Data shown: Begin

import Summits.CriticalPhenomena.PercolationContinuityZ3.Theorems.PercNearOneGluingNoHeavyPcintBSMRZ6RCert
import HarnessLib

/-!
# PCINT lane, PHASE 9 (block renewal with reach-3 pieces): kernel check 1/7 of the certificate inequalities for `ℤ^6` at the cell `0.1452`

Cell `prim-pcint`, seat `prim-pcint-1` (gen 17); memo `run/shared/lean/prim/pcint/T-FIBRE-ROUTE.md` §PHASE 9.
Instance `Z6R`: `d = 6 = 4 + 2` (`k = 4` time axes, the transverse plane), bond percolation, reach-3 pieces,
7-point law `A/DA = [3, 20, 120, 714, 120, 20, 3]/1000`, horizon `N = 150` (window half-width `60`), Fourier tail (cut-off data,
`θ₀ = 1/2`) `T = 123061401/10^12`, cell `p = 1452/10^4`. One `decide +kernel` per
representative (kernel memory), bit-mask functional `BSMR.certFastM`.
-/

namespace Summit.CriticalPhenomena.PercolationContinuityZ3.Theorems.Pcint.BSMR.Z6R

open Summit.CriticalPhenomena.PercolationContinuityZ3.Theorems.Pcint.BSMR Summit.CriticalPhenomena.PercolationContinuityZ3.Theorems.Pcint.BSMX Summit.CriticalPhenomena.PercolationContinuityZ3.Theorems.Pcint.BSM

set_option maxHeartbeats 0 in
set_option maxRecDepth 65536 in
/-- The certificate inequality at `![6, 6]` (cell `0.1452`). -/
theorem hrep_1a : ∀ y ∈ [(![6, 6] : Fin 2 → ℤ)], certFastM RS 4 10000 1452 7 V0t V1t (tr2 y) (shOf (tr2 y)) (eoff (tr2 y)) ≤ Φn y * (1452 ^ 7 * 4 * 60000000 ^ 2 * (1000000000000 * 1)) := by
  decide +kernel

set_option maxHeartbeats 0 in
set_option maxRecDepth 65536 in
/-- The certificate inequality at `![6, 5]` (cell `0.1452`). -/
theorem hrep_1b : ∀ y ∈ [(![6, 5] : Fin 2 → ℤ)], certFastM RS 4 10000 1452 7 V0t V1t (tr2 y) (shOf (tr2 y)) (eoff (tr2 y)) ≤ Φn y * (1452 ^ 7 * 4 * 60000000 ^ 2 * (1000000000000 * 1)) := by
  decide +kernel

set_option maxHeartbeats 0 in
set_option maxRecDepth 65536 in
/-- The certificate inequality at `![6, 4]` (cell `0.1452`). -/
theorem hrep_1c : ∀ y ∈ [(![6, 4] : Fin 2 → ℤ)], certFastM RS 4 10000 1452 7 V0t V1t (tr2 y) (shOf (tr2 y)) (eoff (tr2 y)) ≤ Φn y * (1452 ^ 7 * 4 * 60000000 ^ 2 * (1000000000000 * 1)) := by
  decide +kernel

set_option maxHeartbeats 0 in
set_option maxRecDepth 65536 in
/-- The certificate inequality at `![6, 3]` (cell `0.1452`). -/
theorem hrep_1d : ∀ y ∈ [(![6, 3] : Fin 2 → ℤ)], certFastM RS 4 10000 1452 7 V0t V1t (tr2 y) (shOf (tr2 y)) (eoff (tr2 y)) ≤ Φn y * (1452 ^ 7 * 4 * 60000000 ^ 2 * (1000000000000 * 1)) := by
  decide +kernel

/-- The certificate inequalities on the offsets `(reps6.take 4)` (cell `0.1452`). -/
theorem hrep_1 : ∀ y ∈ (reps6.take 4), certFastM RS 4 10000 1452 7 V0t V1t (tr2 y) (shOf (tr2 y)) (eoff (tr2 y)) ≤ Φn y * (1452 ^ 7 * 4 * 60000000 ^ 2 * (1000000000000 * 1)) := by
  intro y hy
  have hl : (reps6.take 4) = [(![6, 6] : Fin 2 → ℤ), (![6, 5] : Fin 2 → ℤ), (![6, 4] : Fin 2 → ℤ), (![6, 3] : Fin 2 → ℤ)] := by decide +kernel
  rw [hl] at hy
  simp only [List.mem_cons, List.not_mem_nil, or_false] at hy
  rcases hy with rfl | rfl | rfl | rfl
  · exact hrep_1a _ (List.mem_singleton.2 rfl)
  · exact hrep_1b _ (List.mem_singleton.2 rfl)
  · exact hrep_1c _ (List.mem_singleton.2 rfl)
  · exact hrep_1d _ (List.mem_singleton.2 rfl)

end Summit.CriticalPhenomena.PercolationContinuityZ3.Theorems.Pcint.BSMR.Z6R
open CongruenceSubgroup WeierstrassCurve NumberField IsDedekindDomain Field PowerSeries
  Literature.NumberTheory.EllipticCurves Literature.NumberTheory.EllipticCurves.GreenbergSelmer
  Literature.NumberTheory.EllipticCurves.ModularForms Literature.NumberTheory.QuadraticFields
  Literature.NumberTheory.EllipticCurves.Rank1Residual
  Literature.NumberTheory.EllipticCurves.Rank1Residual.Typed
  Literature.NumberTheory.EllipticCurves.KrizLi2019
  Literature.NumberTheory.EllipticCurves.GreenbergVatsal2000
  Literature.NumberTheory.EllipticCurves.Wuthrich2014
  Literature.NumberTheory.EllipticCurves.SteinWuthrich2013
  Literature.NumberTheory.EllipticCurves.Castella2018Exceptional
  Literature.NumberTheory.GaloisRepresentations Literature.NumberTheory.GaloisCohomology
  Literature.NumberTheory.Automorphic
  Summit.BirchSwinnertonDyer.Rank1Residual.X11b.AcSelmer
  Summit.BirchSwinnertonDyer.Rank1Residual.X11b.Halves
  Summit.BirchSwinnertonDyer.Rank1Residual.X11b
  Summit.BirchSwinnertonDyer.Rank1Residual Summit.BirchSwinnertonDyer.Rank1Residual.X1
  Summit.BirchSwinnertonDyer.Rank1Residual.X2
open Literature.NumberTheory.EllipticCurves.KellerYin2024 (curveLocalLambda)

open Literature.NumberTheory.EllipticCurves.BigGaloisRep

namespace Summit.BirchSwinnertonDyer.BirchSwinnertonDyer.Theorems.TelescopeK2WeightTwoControlOfPubOfPseudoNullP22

Data shown: End

**Exercise aim**
Every record should be given again exactly.

**Exercise output**
import Summits.CriticalPhenomena.PercolationContinuityZ3.Theorems.PercNearOneGluingNoHeavyPcintBSMRZ6RCert
import HarnessLib

/-!
# PCINT lane, PHASE 9 (block renewal with reach-3 pieces): kernel check 1/7 of the certificate inequalities for `ℤ^6` at the cell `0.1452`

Cell `prim-pcint`, seat `prim-pcint-1` (gen 17); memo `run/shared/lean/prim/pcint/T-FIBRE-ROUTE.md` §PHASE 9.
Instance `Z6R`: `d = 6 = 4 + 2` (`k = 4` time axes, the transverse plane), bond percolation, reach-3 pieces,
7-point law `A/DA = [3, 20, 120, 714, 120, 20, 3]/1000`, horizon `N = 150` (window half-width `60`), Fourier tail (cut-off data,
`θ₀ = 1/2`) `T = 123061401/10^12`, cell `p = 1452/10^4`. One `decide +kernel` per
representative (kernel memory), bit-mask functional `BSMR.certFastM`.
-/

namespace Summit.CriticalPhenomena.PercolationContinuityZ3.Theorems.Pcint.BSMR.Z6R

open Summit.CriticalPhenomena.PercolationContinuityZ3.Theorems.Pcint.BSMR Summit.CriticalPhenomena.PercolationContinuityZ3.Theorems.Pcint.BSMX Summit.CriticalPhenomena.PercolationContinuityZ3.Theorems.Pcint.BSM

set_option maxHeartbeats 0 in
set_option maxRecDepth 65536 in
/-- The certificate inequality at `![6, 6]` (cell `0.1452`). -/
theorem hrep_1a : ∀ y ∈ [(![6, 6] : Fin 2 → ℤ)], certFastM RS 4 10000 1452 7 V0t V1t (tr2 y) (shOf (tr2 y)) (eoff (tr2 y)) ≤ Φn y * (1452 ^ 7 * 4 * 60000000 ^ 2 * (1000000000000 * 1)) := by
  decide +kernel

set_option maxHeartbeats 0 in
set_option maxRecDepth 65536 in
/-- The certificate inequality at `![6, 5]` (cell `0.1452`). -/
theorem hrep_1b : ∀ y ∈ [(![6, 5] : Fin 2 → ℤ)], certFastM RS 4 10000 1452 7 V0t V1t (tr2 y) (shOf (tr2 y)) (eoff (tr2 y)) ≤ Φn y * (1452 ^ 7 * 4 * 60000000 ^ 2 * (1000000000000 * 1)) := by
  decide +kernel

set_option maxHeartbeats 0 in
set_option maxRecDepth 65536 in
/-- The certificate inequality at `![6, 4]` (cell `0.1452`). -/
theorem hrep_1c : ∀ y ∈ [(![6, 4] : Fin 2 → ℤ)], certFastM RS 4 10000 1452 7 V0t V1t (tr2 y) (shOf (tr2 y)) (eoff (tr2 y)) ≤ Φn y * (1452 ^ 7 * 4 * 60000000 ^ 2 * (1000000000000 * 1)) := by
  decide +kernel

set_option maxHeartbeats 0 in
set_option maxRecDepth 65536 in
/-- The certificate inequality at `![6, 3]` (cell `0.1452`). -/
theorem hrep_1d : ∀ y ∈ [(![6, 3] : Fin 2 → ℤ)], certFastM RS 4 10000 1452 7 V0t V1t (tr2 y) (shOf (tr2 y)) (eoff (tr2 y)) ≤ Φn y * (1452 ^ 7 * 4 * 60000000 ^ 2 * (1000000000000 * 1)) := by
  decide +kernel

/-- The certificate inequalities on the offsets `(reps6.take 4)` (cell `0.1452`). -/
theorem hrep_1 : ∀ y ∈ (reps6.take 4), certFastM RS 4 10000 1452 7 V0t V1t (tr2 y) (shOf (tr2 y)) (eoff (tr2 y)) ≤ Φn y * (1452 ^ 7 * 4 * 60000000 ^ 2 * (1000000000000 * 1)) := by
  intro y hy
  have hl : (reps6.take 4) = [(![6, 6] : Fin 2 → ℤ), (![6, 5] : Fin 2 → ℤ), (![6, 4] : Fin 2 → ℤ), (![6, 3] : Fin 2 → ℤ)] := by decide +kernel
  rw [hl] at hy
  simp only [List.mem_cons, List.not_mem_nil, or_false] at hy
  rcases hy with rfl | rfl | rfl | rfl
  · exact hrep_1a _ (List.mem_singleton.2 rfl)
  · exact hrep_1b _ (List.mem_singleton.2 rfl)
  · exact hrep_1c _ (List.mem_singleton.2 rfl)
  · exact hrep_1d _ (List.mem_singleton.2 rfl)

end Summit.CriticalPhenomena.PercolationContinuityZ3.Theorems.Pcint.BSMR.Z6R
open CongruenceSubgroup WeierstrassCurve NumberField IsDedekindDomain Field PowerSeries
  Literature.NumberTheory.EllipticCurves Literature.NumberTheory.EllipticCurves.GreenbergSelmer
  Literature.NumberTheory.EllipticCurves.ModularForms Literature.NumberTheory.QuadraticFields
  Literature.NumberTheory.EllipticCurves.Rank1Residual
  Literature.NumberTheory.EllipticCurves.Rank1Residual.Typed
  Literature.NumberTheory.EllipticCurves.KrizLi2019
  Literature.NumberTheory.EllipticCurves.GreenbergVatsal2000
  Literature.NumberTheory.EllipticCurves.Wuthrich2014
  Literature.NumberTheory.EllipticCurves.SteinWuthrich2013
  Literature.NumberTheory.EllipticCurves.Castella2018Exceptional
  Literature.NumberTheory.GaloisRepresentations Literature.NumberTheory.GaloisCohomology
  Literature.NumberTheory.Automorphic
  Summit.BirchSwinnertonDyer.Rank1Residual.X11b.AcSelmer
  Summit.BirchSwinnertonDyer.Rank1Residual.X11b.Halves
  Summit.BirchSwinnertonDyer.Rank1Residual.X11b
  Summit.BirchSwinnertonDyer.Rank1Residual Summit.BirchSwinnertonDyer.Rank1Residual.X1
  Summit.BirchSwinnertonDyer.Rank1Residual.X2
open Literature.NumberTheory.EllipticCurves.KellerYin2024 (curveLocalLambda)

open Literature.NumberTheory.EllipticCurves.BigGaloisRep

namespace Summit.BirchSwinnertonDyer.BirchSwinnertonDyer.Theorems.TelescopeK2WeightTwoControlOfPubOfPseudoNullP22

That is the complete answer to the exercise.